Copy out each line of the entries where the word "insert" is present.

________

/-- **ROW 2′DARC AT THE GENERAL AND-SWITCH CHAIN WHEN ALL SIX KILLED SHIFTS ARE NONPOSITIVE** (the
coin, the world-0 gate and the `D′`-pivotal part all raise both marker means; chain data
`ν = P(level)`, `c = chainC`, `d = chainD`, `d' = chainD'`, point markers `m₁, m₂ ∈ U`, an lsm
core, positive world masses and ideal mass): `DARC pr arcs s {t} m₁ m₂ a w`. -/
theorem darc_of_chain_of_negative_signs (pr : E → R) (hp : IsProbVec pr) (hS : SameEnds arcs)
    (h' : OrTailK arcs s U ent' c' a') (hsure' : ∀ r ∈ ent', pr (c' r) = 1)
    (h : OrTailK arcs s (insert a' U) (insert a' ent) c a) (hsure : ∀ r ∈ ent, pr (c r) = 1)
    (hentU : ent ⊆ U)
    {m₁ m₂ : V} (hm₁ : m₁ ∈ U) (hm₂ : m₂ ∈ U)
    (hν : ∀ W W', W ⊆ U → W' ⊆ U →
      prob pr (coreLevel arcs s U W) * prob pr (coreLevel arcs s U W') ≤
        prob pr (coreLevel arcs s U (W ∩ W')) * prob pr (coreLevel arcs s U (W ∪ W')))
    {t : V} (htC : t ∉ insert a (insert a' U)) (hts : t ≠ s) (hws : w ≠ s)
    (hwC : w ∉ insert a (insert a' U))
    (hpos0 : 0 < ∑ W ∈ U.powerset, prob pr (coreLevel arcs s U W) *
      chainMix ent ent' 0 (chainC pr arcs s t U ent' a' a) (chainD pr arcs s t U ent' a' a) W)
    (hpos1 : 0 < ∑ W ∈ U.powerset, prob pr (coreLevel arcs s U W) *
      chainMix ent ent' 1 (chainC pr arcs s t U ent' a' a) (chainD pr arcs s t U ent' a' a) W)
    (hmI : 0 < ∑ W ∈ U.powerset.filter (fun W => ¬ ∃ r ∈ ent ∪ ent', r ∈ W),
      prob pr (coreLevel arcs s U W) * chainC pr arcs s t U ent' a' a W)
    (hQxn : (∑ W ∈ U.powerset, prob pr (coreLevel arcs s U W) * chainMix ent ent' 0 (chainC pr arcs s t U ent' a' a) (chainD pr arcs s t U ent' a' a) W * (if m₁ ∈ W then (1 : R) else 0)) *
        (∑ W ∈ U.powerset, prob pr (coreLevel arcs s U W) * chainMix ent ent' 1 (chainC pr arcs s t U ent' a' a) (chainD pr arcs s t U ent' a' a) W) ≤
      (∑ W ∈ U.powerset, prob pr (coreLevel arcs s U W) * chainMix ent ent' 0 (chainC pr arcs s t U ent' a' a) (chainD pr arcs s t U ent' a' a) W) *
        (∑ W ∈ U.powerset, prob pr (coreLevel arcs s U W) * chainMix ent ent' 1 (chainC pr arcs s t U ent' a' a) (chainD pr arcs s t U ent' a' a) W * (if m₁ ∈ W then (1 : R) else 0)))
    (hP0xn : (∑ W ∈ U.powerset, prob pr (coreLevel arcs s U W) * chainMix ent ent' 0 (chainC pr arcs s t U ent' a' a) (chainD pr arcs s t U ent' a' a) W * (if m₁ ∈ W then (1 : R) else 0)) *
        (∑ W ∈ U.powerset, prob pr (coreLevel arcs s U W) * chainMix ent ent' 0 (chainC pr arcs s t U ent' a' a) (chainD' pr arcs s t U ent' a' a w) W) ≤
      (∑ W ∈ U.powerset, prob pr (coreLevel arcs s U W) * chainMix ent ent' 0 (chainC pr arcs s t U ent' a' a) (chainD pr arcs s t U ent' a' a) W) *
        (∑ W ∈ U.powerset, prob pr (coreLevel arcs s U W) * chainMix ent ent' 0 (chainC pr arcs s t U ent' a' a) (chainD' pr arcs s t U ent' a' a w) W * (if m₁ ∈ W then (1 : R) else 0)))
    (hP'xn : ((∑ W ∈ U.powerset, prob pr (coreLevel arcs s U W) * chainMix ent ent' 0 (chainC pr arcs s t U ent' a' a) (chainD pr arcs s t U ent' a' a) W) *
          (∑ W ∈ U.powerset, prob pr (coreLevel arcs s U W) * chainMix ent ent' 1 (chainC pr arcs s t U ent' a' a) (chainD pr arcs s t U ent' a' a) W * (if m₁ ∈ W then (1 : R) else 0))
        - (∑ W ∈ U.powerset, prob pr (coreLevel arcs s U W) * chainMix ent ent' 0 (chainC pr arcs s t U ent' a' a) (chainD pr arcs s t U ent' a' a) W * (if m₁ ∈ W then (1 : R) else 0)) *
          (∑ W ∈ U.powerset, prob pr (coreLevel arcs s U W) * chainMix ent ent' 1 (chainC pr arcs s t U ent' a' a) (chainD pr arcs s t U ent' a' a) W))
      - ((∑ W ∈ U.powerset, prob pr (coreLevel arcs s U W) * chainMix ent ent' 0 (chainC pr arcs s t U ent' a' a) (chainD pr arcs s t U ent' a' a) W) *
          (∑ W ∈ U.powerset, prob pr (coreLevel arcs s U W) * chainMix ent ent' 1 (chainC pr arcs s t U ent' a' a) (chainD' pr arcs s t U ent' a' a w) W * (if m₁ ∈ W then (1 : R) else 0))
        - (∑ W ∈ U.powerset, prob pr (coreLevel arcs s U W) * chainMix ent ent' 0 (chainC pr arcs s t U ent' a' a) (chainD pr arcs s t U ent' a' a) W * (if m₁ ∈ W then (1 : R) else 0)) *
          (∑ W ∈ U.powerset, prob pr (coreLevel arcs s U W) * chainMix ent ent' 1 (chainC pr arcs s t U ent' a' a) (chainD' pr arcs s t U ent' a' a w) W))
      + ((∑ W ∈ U.powerset, prob pr (coreLevel arcs s U W) * chainMix ent ent' 0 (chainC pr arcs s t U ent' a' a) (chainD pr arcs s t U ent' a' a) W) *
          (∑ W ∈ U.powerset, prob pr (coreLevel arcs s U W) * chainMix ent ent' 0 (chainC pr arcs s t U ent' a' a) (chainD' pr arcs s t U ent' a' a w) W * (if m₁ ∈ W then (1 : R) else 0))
        - (∑ W ∈ U.powerset, prob pr (coreLevel arcs s U W) * chainMix ent ent' 0 (chainC pr arcs s t U ent' a' a) (chainD pr arcs s t U ent' a' a) W * (if m₁ ∈ W then (1 : R) else 0)) *
          (∑ W ∈ U.powerset, prob pr (coreLevel arcs s U W) * chainMix ent ent' 0 (chainC pr arcs s t U ent' a' a) (chainD' pr arcs s t U ent' a' a w) W)) ≤ 0)
    (hQyn : (∑ W ∈ U.powerset, prob pr (coreLevel arcs s U W) * chainMix ent ent' 0 (chainC pr arcs s t U ent' a' a) (chainD pr arcs s t U ent' a' a) W * (if m₂ ∈ W then (1 : R) else 0)) *
        (∑ W ∈ U.powerset, prob pr (coreLevel arcs s U W) * chainMix ent ent' 1 (chainC pr arcs s t U ent' a' a) (chainD pr arcs s t U ent' a' a) W) ≤
      (∑ W ∈ U.powerset, prob pr (coreLevel arcs s U W) * chainMix ent ent' 0 (chainC pr arcs s t U ent' a' a) (chainD pr arcs s t U ent' a' a) W) *
        (∑ W ∈ U.powerset, prob pr (coreLevel arcs s U W) * chainMix ent ent' 1 (chainC pr arcs s t U ent' a' a) (chainD pr arcs s t U ent' a' a) W * (if m₂ ∈ W then (1 : R) else 0)))
    (hP0yn : (∑ W ∈ U.powerset, prob pr (coreLevel arcs s U W) * chainMix ent ent' 0 (chainC pr arcs s t U ent' a' a) (chainD pr arcs s t U ent' a' a) W * (if m₂ ∈ W then (1 : R) else 0)) *
        (∑ W ∈ U.powerset, prob pr (coreLevel arcs s U W) * chainMix ent ent' 0 (chainC pr arcs s t U ent' a' a) (chainD' pr arcs s t U ent' a' a w) W) ≤
      (∑ W ∈ U.powerset, prob pr (coreLevel arcs s U W) * chainMix ent ent' 0 (chainC pr arcs s t U ent' a' a) (chainD pr arcs s t U ent' a' a) W) *
        (∑ W ∈ U.powerset, prob pr (coreLevel arcs s U W) * chainMix ent ent' 0 (chainC pr arcs s t U ent' a' a) (chainD' pr arcs s t U ent' a' a w) W * (if m₂ ∈ W then (1 : R) else 0)))
    (hP'yn : ((∑ W ∈ U.powerset, prob pr (coreLevel arcs s U W) * chainMix ent ent' 0 (chainC pr arcs s t U ent' a' a) (chainD pr arcs s t U ent' a' a) W) *
          (∑ W ∈ U.powerset, prob pr (coreLevel arcs s U W) * chainMix ent ent' 1 (chainC pr arcs s t U ent' a' a) (chainD pr arcs s t U ent' a' a) W * (if m₂ ∈ W then (1 : R) else 0))
        - (∑ W ∈ U.powerset, prob pr (coreLevel arcs s U W) * chainMix ent ent' 0 (chainC pr arcs s t U ent' a' a) (chainD pr arcs s t U ent' a' a) W * (if m₂ ∈ W then (1 : R) else 0)) *
          (∑ W ∈ U.powerset, prob pr (coreLevel arcs s U W) * chainMix ent ent' 1 (chainC pr arcs s t U ent' a' a) (chainD pr arcs s t U ent' a' a) W))
      - ((∑ W ∈ U.powerset, prob pr (coreLevel arcs s U W) * chainMix ent ent' 0 (chainC pr arcs s t U ent' a' a) (chainD pr arcs s t U ent' a' a) W) *
          (∑ W ∈ U.powerset, prob pr (coreLevel arcs s U W) * chainMix ent ent' 1 (chainC pr arcs s t U ent' a' a) (chainD' pr arcs s t U ent' a' a w) W * (if m₂ ∈ W then (1 : R) else 0))
        - (∑ W ∈ U.powerset, prob pr (coreLevel arcs s U W) * chainMix ent ent' 0 (chainC pr arcs s t U ent' a' a) (chainD pr arcs s t U ent' a' a) W * (if m₂ ∈ W then (1 : R) else 0)) *
          (∑ W ∈ U.powerset, prob pr (coreLevel arcs s U W) * chainMix ent ent' 1 (chainC pr arcs s t U ent' a' a) (chainD' pr arcs s t U ent' a' a w) W))
      + ((∑ W ∈ U.powerset, prob pr (coreLevel arcs s U W) * chainMix ent ent' 0 (chainC pr arcs s t U ent' a' a) (chainD pr arcs s t U ent' a' a) W) *
          (∑ W ∈ U.powerset, prob pr (coreLevel arcs s U W) * chainMix ent ent' 0 (chainC pr arcs s t U ent' a' a) (chainD' pr arcs s t U ent' a' a w) W * (if m₂ ∈ W then (1 : R) else 0))
        - (∑ W ∈ U.powerset, prob pr (coreLevel arcs s U W) * chainMix ent ent' 0 (chainC pr arcs s t U ent' a' a) (chainD pr arcs s t U ent' a' a) W * (if m₂ ∈ W then (1 : R) else 0)) *
          (∑ W ∈ U.powerset, prob pr (coreLevel arcs s U W) * chainMix ent ent' 0 (chainC pr arcs s t U ent' a' a) (chainD' pr arcs s t U ent' a' a w) W)) ≤ 0) :
    DARC pr arcs s {t} m₁ m₂ a w := by
  obtain ⟨hA0, hAmono, hAlsm⟩ := OrTailU.head_props (U := insert a' U) (a := a) pr hp hS t
  obtain ⟨hdc, hd'd, hcc, hdd, hd'd', hdd', hratio, hratio', -, hcd, hcd'⟩ :=
    chainPhi_head_hyps (fun X => prob pr (coreAvoidEvent arcs s t (insert a (insert a' U)) X))
      ent' a' a w hA0 hAmono hAlsm
  have hx0 : ∀ W : Finset V, (0 : R) ≤ (if m₁ ∈ W then (1 : R) else 0) := by
    intro W; split_ifs <;> norm_num
  have hy0 : ∀ W : Finset V, (0 : R) ≤ (if m₂ ∈ W then (1 : R) else 0) := by
    intro W; split_ifs <;> norm_num
  have hxm : ∀ s t : Finset V,
      (if m₁ ∈ s then (1 : R) else 0) ≤ (if m₁ ∈ s ∪ t then (1 : R) else 0) := by
    intro s t
    by_cases h : m₁ ∈ s
    · rw [if_pos h, if_pos (Finset.mem_union_left t h)]
    · rw [if_neg h]; split_ifs <;> norm_num
  have hym : ∀ s t : Finset V,
      (if m₂ ∈ s then (1 : R) else 0) ≤ (if m₂ ∈ s ∪ t then (1 : R) else 0) := by
    intro s t
    by_cases h : m₂ ∈ s
    · rw [if_pos h, if_pos (Finset.mem_union_left t h)]
    · rw [if_neg h]; split_ifs <;> norm_num
  refine chain_darc_of_functional pr hS h' hsure' h hsure hentU hm₁ hm₂ htC hts hws hwC ?_
  exact chain_functional_nonneg_of_negative_signs U ent ent' (fun W => prob pr (coreLevel arcs s U W))
    (chainC pr arcs s t U ent' a' a) (chainD pr arcs s t U ent' a' a) (chainD' pr arcs s t U ent' a' a w)
    (pr (c a')) (hp.nonneg _) (hp.le_one _) (fun W => prob_nonneg hp _)
    (fun s' hs' t' ht' => hν s' t' hs' ht') (fun W => hA0 _) (fun W => hA0 _) (fun W => hA0 _)
    hdc (fun W => le_trans (hd'd W) (hdc W)) hd'd hcc hdd hd'd' hcd hcd' hdd' hratio hratio'
    (fun W => if m₁ ∈ W then (1 : R) else 0) (fun W => if m₂ ∈ W then (1 : R) else 0)
    hx0 hy0 hxm hym hpos0 hpos1 hmI hQxn hP0xn hP'xn hQyn hP0yn hP'yn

________

Task output —
    (h : OrTailK arcs s (insert a' U) (insert a' ent) c a) (hsure : ∀ r ∈ ent, pr (c r) = 1)
    {t : V} (htC : t ∉ insert a (insert a' U)) (hts : t ≠ s) (hws : w ≠ s)
    (hwC : w ∉ insert a (insert a' U))
  obtain ⟨hA0, hAmono, hAlsm⟩ := OrTailU.head_props (U := insert a' U) (a := a) pr hp hS t
    chainPhi_head_hyps (fun X => prob pr (coreAvoidEvent arcs s t (insert a (insert a' U)) X))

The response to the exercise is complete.